### WHAT THIS TASK INVOLVES
With the line containing "(67)-(71) p.273] -/" as the start and the line containing "(h42 : Constraint42Top" as the end, transcribe that span of the entries below exactly, including both.

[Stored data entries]

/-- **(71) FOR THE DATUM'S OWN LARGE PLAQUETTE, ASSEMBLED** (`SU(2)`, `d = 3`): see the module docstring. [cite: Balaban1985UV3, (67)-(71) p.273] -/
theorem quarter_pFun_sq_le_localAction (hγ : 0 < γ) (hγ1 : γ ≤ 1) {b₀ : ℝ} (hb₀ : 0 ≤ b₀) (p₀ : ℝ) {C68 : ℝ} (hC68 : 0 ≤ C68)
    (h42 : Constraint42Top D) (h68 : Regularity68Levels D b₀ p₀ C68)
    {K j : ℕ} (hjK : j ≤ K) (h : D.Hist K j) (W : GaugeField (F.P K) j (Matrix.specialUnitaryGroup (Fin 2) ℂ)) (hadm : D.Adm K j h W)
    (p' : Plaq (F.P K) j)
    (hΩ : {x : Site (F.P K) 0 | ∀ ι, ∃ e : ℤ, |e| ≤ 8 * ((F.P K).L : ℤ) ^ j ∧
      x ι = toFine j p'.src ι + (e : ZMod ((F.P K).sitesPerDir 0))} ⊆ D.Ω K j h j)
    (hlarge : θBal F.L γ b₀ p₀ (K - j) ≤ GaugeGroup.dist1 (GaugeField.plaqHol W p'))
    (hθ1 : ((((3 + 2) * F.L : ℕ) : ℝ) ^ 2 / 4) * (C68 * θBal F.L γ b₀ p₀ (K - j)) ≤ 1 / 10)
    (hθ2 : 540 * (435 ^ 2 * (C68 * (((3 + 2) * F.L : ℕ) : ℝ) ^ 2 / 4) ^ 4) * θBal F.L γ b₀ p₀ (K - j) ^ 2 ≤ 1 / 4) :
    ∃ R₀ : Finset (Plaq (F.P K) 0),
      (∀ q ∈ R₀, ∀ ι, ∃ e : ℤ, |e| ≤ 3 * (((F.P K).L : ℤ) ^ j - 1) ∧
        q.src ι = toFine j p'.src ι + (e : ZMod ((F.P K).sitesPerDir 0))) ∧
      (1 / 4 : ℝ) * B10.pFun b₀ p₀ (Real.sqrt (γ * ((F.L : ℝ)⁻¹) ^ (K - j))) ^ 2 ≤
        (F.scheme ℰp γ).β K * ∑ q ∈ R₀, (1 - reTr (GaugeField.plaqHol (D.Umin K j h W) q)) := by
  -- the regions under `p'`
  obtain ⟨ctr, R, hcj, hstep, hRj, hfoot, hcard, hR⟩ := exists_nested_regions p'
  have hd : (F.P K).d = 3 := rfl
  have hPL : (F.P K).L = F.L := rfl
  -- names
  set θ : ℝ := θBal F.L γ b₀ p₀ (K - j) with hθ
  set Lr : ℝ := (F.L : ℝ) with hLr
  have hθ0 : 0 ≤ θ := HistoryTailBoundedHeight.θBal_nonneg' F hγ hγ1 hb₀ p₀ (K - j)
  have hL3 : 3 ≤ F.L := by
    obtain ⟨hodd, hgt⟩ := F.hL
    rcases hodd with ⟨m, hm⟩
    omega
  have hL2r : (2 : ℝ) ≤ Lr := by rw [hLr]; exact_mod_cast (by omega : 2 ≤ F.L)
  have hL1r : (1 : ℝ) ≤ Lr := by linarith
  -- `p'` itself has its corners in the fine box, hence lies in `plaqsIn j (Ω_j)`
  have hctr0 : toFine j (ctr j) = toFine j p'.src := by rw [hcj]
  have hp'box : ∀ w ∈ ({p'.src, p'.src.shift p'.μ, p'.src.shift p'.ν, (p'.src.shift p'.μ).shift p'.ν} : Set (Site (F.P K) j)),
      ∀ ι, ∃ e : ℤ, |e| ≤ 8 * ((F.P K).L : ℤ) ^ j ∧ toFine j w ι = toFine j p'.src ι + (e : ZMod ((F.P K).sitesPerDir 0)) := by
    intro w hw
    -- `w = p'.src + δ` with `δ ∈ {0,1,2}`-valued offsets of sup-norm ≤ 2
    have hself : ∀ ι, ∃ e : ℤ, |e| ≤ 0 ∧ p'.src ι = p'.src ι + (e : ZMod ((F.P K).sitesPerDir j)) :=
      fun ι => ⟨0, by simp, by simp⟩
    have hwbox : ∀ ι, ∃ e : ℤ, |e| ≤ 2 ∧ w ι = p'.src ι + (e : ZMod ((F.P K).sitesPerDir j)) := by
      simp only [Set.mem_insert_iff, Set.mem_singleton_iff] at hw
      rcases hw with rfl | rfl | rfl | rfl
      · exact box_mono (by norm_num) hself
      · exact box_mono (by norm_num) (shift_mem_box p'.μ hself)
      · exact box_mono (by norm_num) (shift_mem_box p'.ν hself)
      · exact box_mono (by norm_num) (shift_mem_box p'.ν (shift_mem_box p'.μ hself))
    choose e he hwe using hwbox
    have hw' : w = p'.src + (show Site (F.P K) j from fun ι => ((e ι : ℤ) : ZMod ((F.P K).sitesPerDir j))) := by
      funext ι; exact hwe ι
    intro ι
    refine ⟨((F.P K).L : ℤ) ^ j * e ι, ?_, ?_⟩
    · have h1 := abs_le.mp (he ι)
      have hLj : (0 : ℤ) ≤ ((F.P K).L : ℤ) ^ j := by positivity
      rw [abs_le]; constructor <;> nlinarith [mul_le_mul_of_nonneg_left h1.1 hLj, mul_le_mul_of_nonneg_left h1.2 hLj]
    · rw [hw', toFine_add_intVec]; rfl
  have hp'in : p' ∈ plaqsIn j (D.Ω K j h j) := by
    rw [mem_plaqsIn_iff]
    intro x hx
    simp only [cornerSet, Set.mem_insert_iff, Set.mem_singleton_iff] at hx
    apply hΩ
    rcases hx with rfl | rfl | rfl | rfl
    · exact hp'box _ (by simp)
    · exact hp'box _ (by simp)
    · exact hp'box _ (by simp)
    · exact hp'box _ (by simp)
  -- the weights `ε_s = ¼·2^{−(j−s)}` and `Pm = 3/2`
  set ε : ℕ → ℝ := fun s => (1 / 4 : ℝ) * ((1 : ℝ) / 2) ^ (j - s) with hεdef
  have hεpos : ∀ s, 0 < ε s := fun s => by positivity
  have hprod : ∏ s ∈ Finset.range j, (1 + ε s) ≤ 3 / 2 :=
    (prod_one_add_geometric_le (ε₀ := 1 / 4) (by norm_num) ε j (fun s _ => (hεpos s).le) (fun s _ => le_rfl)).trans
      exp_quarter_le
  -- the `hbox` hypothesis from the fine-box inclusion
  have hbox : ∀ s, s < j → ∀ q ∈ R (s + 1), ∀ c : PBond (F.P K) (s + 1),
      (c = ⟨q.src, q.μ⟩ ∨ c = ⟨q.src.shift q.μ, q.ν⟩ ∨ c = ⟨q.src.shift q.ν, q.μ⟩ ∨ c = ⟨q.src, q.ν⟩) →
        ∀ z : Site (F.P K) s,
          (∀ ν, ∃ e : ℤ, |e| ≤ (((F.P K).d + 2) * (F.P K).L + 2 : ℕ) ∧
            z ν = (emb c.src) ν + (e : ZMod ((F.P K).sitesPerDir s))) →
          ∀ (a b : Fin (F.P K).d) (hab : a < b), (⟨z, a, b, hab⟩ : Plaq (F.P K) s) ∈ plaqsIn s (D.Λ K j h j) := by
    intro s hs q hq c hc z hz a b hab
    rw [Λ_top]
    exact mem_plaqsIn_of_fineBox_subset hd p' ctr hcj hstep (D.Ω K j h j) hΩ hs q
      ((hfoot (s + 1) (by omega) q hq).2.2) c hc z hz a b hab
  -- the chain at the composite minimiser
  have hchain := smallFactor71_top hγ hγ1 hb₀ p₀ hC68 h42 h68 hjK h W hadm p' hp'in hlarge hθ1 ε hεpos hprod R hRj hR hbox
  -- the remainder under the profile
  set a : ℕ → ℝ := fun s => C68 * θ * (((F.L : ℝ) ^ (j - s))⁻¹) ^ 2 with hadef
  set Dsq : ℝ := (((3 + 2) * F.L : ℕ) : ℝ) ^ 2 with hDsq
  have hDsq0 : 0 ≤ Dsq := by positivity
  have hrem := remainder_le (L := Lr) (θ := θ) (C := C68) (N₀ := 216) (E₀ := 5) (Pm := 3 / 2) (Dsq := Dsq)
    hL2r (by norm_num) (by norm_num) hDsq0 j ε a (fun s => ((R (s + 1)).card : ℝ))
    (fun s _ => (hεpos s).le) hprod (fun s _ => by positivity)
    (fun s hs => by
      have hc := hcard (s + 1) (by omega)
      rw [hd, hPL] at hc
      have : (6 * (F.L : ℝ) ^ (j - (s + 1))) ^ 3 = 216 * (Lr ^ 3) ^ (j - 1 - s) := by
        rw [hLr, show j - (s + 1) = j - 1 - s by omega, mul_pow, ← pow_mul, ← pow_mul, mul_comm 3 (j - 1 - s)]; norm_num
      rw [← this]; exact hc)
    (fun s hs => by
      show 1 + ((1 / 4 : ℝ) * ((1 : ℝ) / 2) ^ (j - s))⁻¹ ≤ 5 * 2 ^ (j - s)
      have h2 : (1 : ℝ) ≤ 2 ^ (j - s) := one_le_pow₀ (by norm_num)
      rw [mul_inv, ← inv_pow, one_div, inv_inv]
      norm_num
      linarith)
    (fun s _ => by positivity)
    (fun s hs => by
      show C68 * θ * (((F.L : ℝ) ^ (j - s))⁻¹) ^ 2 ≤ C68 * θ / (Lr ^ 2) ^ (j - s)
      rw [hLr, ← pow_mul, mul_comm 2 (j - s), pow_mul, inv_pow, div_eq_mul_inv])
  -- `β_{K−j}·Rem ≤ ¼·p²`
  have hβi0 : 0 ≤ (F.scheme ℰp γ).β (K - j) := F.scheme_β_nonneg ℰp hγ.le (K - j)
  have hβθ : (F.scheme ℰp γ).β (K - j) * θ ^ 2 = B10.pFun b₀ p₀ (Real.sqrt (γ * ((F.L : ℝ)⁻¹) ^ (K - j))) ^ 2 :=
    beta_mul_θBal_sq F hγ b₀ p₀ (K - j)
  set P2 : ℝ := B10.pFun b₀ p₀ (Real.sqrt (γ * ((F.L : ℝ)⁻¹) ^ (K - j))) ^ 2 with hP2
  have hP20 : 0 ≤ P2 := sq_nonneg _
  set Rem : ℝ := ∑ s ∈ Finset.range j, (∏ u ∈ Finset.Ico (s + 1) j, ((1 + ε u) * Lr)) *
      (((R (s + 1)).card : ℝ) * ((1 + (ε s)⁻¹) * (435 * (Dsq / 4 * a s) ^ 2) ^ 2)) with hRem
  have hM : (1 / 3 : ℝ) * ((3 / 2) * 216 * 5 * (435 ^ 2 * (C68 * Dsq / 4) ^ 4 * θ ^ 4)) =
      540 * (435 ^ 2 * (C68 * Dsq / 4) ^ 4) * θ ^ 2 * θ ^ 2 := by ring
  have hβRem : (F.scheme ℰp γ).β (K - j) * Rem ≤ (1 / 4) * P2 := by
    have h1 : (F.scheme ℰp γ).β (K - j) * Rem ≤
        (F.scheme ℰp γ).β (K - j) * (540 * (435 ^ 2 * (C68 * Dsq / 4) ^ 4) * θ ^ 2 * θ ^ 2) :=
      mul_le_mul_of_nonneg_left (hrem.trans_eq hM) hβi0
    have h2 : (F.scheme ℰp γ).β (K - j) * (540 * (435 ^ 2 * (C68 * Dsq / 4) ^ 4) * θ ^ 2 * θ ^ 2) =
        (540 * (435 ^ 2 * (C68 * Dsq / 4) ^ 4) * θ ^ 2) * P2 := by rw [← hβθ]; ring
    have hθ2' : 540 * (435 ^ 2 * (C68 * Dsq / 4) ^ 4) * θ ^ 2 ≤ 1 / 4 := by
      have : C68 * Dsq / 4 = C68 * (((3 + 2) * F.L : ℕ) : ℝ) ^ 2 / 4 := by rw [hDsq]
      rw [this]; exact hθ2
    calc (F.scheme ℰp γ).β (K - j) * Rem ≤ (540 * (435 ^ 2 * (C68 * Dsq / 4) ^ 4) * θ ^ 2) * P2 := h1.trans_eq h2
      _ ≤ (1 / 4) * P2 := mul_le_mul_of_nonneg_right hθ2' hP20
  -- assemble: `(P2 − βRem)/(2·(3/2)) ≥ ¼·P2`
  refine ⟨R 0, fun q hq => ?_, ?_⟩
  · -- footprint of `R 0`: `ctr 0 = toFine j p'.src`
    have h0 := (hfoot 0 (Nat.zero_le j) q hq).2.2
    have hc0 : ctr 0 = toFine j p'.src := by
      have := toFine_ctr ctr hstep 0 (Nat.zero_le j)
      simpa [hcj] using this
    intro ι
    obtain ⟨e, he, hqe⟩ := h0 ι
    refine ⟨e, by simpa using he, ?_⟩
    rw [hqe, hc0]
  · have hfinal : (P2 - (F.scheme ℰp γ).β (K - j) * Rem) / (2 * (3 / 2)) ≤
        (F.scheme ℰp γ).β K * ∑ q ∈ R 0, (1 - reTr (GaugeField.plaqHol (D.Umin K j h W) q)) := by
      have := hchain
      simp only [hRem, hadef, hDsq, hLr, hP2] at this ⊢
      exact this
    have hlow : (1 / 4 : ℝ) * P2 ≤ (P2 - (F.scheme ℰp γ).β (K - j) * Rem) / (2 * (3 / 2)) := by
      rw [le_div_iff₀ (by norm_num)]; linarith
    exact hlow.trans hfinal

...

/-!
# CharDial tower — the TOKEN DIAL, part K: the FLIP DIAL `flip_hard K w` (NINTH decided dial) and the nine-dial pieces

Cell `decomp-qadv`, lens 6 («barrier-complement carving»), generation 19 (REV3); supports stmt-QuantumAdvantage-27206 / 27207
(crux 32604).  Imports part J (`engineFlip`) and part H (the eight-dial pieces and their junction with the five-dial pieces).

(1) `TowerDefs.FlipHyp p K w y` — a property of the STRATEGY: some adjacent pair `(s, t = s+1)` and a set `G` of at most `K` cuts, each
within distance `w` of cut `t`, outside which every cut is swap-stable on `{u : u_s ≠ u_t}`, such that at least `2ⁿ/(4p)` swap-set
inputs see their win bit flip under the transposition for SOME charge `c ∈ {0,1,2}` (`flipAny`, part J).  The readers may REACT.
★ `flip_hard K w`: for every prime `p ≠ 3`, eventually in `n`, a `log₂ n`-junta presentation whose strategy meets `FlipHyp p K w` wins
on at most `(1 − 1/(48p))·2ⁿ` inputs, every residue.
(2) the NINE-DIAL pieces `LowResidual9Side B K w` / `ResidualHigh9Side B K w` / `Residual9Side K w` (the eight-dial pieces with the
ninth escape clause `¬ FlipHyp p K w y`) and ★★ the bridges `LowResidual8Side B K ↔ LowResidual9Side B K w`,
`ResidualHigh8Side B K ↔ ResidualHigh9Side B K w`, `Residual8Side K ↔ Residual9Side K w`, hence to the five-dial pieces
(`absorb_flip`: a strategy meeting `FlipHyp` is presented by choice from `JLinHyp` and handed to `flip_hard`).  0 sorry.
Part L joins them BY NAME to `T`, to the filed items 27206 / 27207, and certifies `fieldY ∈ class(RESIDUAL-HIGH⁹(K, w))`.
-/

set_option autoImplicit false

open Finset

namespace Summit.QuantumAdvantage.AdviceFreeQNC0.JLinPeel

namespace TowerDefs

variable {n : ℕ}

### RESULT OF THE EXERCISE
/-- **(71) FOR THE DATUM'S OWN LARGE PLAQUETTE, ASSEMBLED** (`SU(2)`, `d = 3`): see the module docstring. [cite: Balaban1985UV3, (67)-(71) p.273] -/
theorem quarter_pFun_sq_le_localAction (hγ : 0 < γ) (hγ1 : γ ≤ 1) {b₀ : ℝ} (hb₀ : 0 ≤ b₀) (p₀ : ℝ) {C68 : ℝ} (hC68 : 0 ≤ C68)
    (h42 : Constraint42Top D) (h68 : Regularity68Levels D b₀ p₀ C68)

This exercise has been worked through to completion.